- Task statement
From the entries below, please output exactly the lines starting at the one containing "THE MECHANISM (w3" and ending at the one containing "(C⁺), its registered", both included.

- Information supplied

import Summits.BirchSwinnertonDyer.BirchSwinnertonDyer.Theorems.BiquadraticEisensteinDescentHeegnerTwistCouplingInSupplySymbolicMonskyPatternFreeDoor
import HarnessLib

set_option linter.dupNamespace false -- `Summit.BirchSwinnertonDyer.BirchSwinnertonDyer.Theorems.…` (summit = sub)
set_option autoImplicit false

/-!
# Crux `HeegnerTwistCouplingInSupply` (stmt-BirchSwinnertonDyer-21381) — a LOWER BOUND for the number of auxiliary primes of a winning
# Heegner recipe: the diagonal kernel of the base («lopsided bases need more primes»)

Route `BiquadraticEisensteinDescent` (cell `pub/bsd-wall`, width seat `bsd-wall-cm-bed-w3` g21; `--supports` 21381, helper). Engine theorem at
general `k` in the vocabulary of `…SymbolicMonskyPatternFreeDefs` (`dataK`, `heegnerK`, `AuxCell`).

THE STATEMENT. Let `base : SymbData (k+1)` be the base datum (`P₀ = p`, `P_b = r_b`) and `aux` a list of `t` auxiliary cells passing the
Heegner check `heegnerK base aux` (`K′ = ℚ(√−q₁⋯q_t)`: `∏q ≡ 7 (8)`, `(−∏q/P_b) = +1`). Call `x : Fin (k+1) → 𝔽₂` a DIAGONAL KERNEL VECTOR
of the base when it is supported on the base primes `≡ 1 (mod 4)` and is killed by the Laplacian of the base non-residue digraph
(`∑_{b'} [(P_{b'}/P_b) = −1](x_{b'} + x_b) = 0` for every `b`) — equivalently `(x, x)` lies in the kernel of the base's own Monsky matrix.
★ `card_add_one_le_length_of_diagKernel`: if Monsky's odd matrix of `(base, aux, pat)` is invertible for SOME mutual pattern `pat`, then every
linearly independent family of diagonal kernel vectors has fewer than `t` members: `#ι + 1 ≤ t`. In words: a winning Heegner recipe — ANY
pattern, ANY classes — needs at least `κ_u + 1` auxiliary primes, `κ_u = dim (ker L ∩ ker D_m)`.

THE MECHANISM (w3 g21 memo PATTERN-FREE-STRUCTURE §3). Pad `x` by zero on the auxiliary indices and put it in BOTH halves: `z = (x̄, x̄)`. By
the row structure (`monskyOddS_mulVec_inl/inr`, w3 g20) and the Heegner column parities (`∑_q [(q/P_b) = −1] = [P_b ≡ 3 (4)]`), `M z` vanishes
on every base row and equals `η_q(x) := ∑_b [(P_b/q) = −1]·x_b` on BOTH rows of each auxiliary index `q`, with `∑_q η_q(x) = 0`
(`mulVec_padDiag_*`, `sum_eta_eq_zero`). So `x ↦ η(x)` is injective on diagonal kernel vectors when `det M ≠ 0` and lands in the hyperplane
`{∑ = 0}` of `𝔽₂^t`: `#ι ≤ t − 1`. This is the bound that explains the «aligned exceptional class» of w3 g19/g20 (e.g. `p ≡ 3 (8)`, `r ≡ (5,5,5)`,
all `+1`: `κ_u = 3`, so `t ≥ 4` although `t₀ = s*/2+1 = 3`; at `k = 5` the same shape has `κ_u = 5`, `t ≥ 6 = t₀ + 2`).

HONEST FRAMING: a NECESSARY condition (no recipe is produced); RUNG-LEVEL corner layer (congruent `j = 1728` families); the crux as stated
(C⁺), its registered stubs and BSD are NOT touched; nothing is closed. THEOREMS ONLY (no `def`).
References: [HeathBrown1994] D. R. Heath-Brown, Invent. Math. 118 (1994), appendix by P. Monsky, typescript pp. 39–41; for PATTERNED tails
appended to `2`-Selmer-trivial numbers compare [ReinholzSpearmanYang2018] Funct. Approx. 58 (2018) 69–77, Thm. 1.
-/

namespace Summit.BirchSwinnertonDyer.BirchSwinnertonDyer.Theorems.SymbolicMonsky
...
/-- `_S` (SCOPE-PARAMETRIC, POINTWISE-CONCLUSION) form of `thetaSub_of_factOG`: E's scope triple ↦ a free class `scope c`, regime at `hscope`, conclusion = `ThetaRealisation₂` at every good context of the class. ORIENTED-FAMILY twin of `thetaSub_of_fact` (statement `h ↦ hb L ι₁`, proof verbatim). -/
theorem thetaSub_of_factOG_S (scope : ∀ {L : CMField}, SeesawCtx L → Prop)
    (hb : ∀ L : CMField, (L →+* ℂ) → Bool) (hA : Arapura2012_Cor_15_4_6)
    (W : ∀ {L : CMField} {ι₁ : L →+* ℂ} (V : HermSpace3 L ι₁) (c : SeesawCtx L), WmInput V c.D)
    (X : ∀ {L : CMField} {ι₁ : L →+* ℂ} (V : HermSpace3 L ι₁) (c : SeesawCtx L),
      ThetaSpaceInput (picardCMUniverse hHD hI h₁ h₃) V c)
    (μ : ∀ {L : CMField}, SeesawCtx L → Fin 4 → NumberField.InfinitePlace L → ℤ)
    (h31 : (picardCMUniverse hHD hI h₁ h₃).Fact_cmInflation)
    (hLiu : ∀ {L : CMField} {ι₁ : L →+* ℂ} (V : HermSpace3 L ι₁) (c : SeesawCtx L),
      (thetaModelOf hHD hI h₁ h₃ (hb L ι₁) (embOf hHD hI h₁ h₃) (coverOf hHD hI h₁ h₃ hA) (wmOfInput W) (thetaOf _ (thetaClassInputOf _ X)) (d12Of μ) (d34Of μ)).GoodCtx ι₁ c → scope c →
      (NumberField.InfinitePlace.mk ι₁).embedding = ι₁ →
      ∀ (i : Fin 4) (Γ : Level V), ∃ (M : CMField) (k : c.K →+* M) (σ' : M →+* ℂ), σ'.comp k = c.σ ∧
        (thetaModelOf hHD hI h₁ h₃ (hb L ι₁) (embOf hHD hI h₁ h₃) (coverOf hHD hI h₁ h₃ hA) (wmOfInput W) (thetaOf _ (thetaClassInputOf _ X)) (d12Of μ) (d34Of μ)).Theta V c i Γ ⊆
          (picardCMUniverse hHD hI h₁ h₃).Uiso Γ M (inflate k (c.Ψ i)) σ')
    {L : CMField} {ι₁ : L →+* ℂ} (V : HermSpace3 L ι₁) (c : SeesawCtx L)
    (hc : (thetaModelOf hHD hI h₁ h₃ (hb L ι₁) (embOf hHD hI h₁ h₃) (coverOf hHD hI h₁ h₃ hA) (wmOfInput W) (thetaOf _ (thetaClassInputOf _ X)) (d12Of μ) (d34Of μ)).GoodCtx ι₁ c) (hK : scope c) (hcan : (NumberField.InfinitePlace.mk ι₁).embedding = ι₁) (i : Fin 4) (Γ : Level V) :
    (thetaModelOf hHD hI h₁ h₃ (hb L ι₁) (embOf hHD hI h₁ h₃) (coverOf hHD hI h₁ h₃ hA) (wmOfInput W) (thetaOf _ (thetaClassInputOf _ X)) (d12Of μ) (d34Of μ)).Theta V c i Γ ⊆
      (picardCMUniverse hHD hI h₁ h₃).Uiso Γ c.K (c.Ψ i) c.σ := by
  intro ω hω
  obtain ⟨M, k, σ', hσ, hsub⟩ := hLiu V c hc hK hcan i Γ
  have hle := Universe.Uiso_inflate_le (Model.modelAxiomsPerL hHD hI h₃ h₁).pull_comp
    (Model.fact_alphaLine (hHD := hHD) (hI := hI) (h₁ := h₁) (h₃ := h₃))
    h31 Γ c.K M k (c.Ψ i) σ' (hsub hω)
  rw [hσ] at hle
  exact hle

- Solution for this problem
THE MECHANISM (w3 g21 memo PATTERN-FREE-STRUCTURE §3). Pad `x` by zero on the auxiliary indices and put it in BOTH halves: `z = (x̄, x̄)`. By
the row structure (`monskyOddS_mulVec_inl/inr`, w3 g20) and the Heegner column parities (`∑_q [(q/P_b) = −1] = [P_b ≡ 3 (4)]`), `M z` vanishes
on every base row and equals `η_q(x) := ∑_b [(P_b/q) = −1]·x_b` on BOTH rows of each auxiliary index `q`, with `∑_q η_q(x) = 0`
(`mulVec_padDiag_*`, `sum_eta_eq_zero`). So `x ↦ η(x)` is injective on diagonal kernel vectors when `det M ≠ 0` and lands in the hyperplane
`{∑ = 0}` of `𝔽₂^t`: `#ι ≤ t − 1`. This is the bound that explains the «aligned exceptional class» of w3 g19/g20 (e.g. `p ≡ 3 (8)`, `r ≡ (5,5,5)`,
all `+1`: `κ_u = 3`, so `t ≥ 4` although `t₀ = s*/2+1 = 3`; at `k = 5` the same shape has `κ_u = 5`, `t ≥ 6 = t₀ + 2`).

HONEST FRAMING: a NECESSARY condition (no recipe is produced); RUNG-LEVEL corner layer (congruent `j = 1728` families); the crux as stated
(C⁺), its registered stubs and BSD are NOT touched; nothing is closed. THEOREMS ONLY (no `def`).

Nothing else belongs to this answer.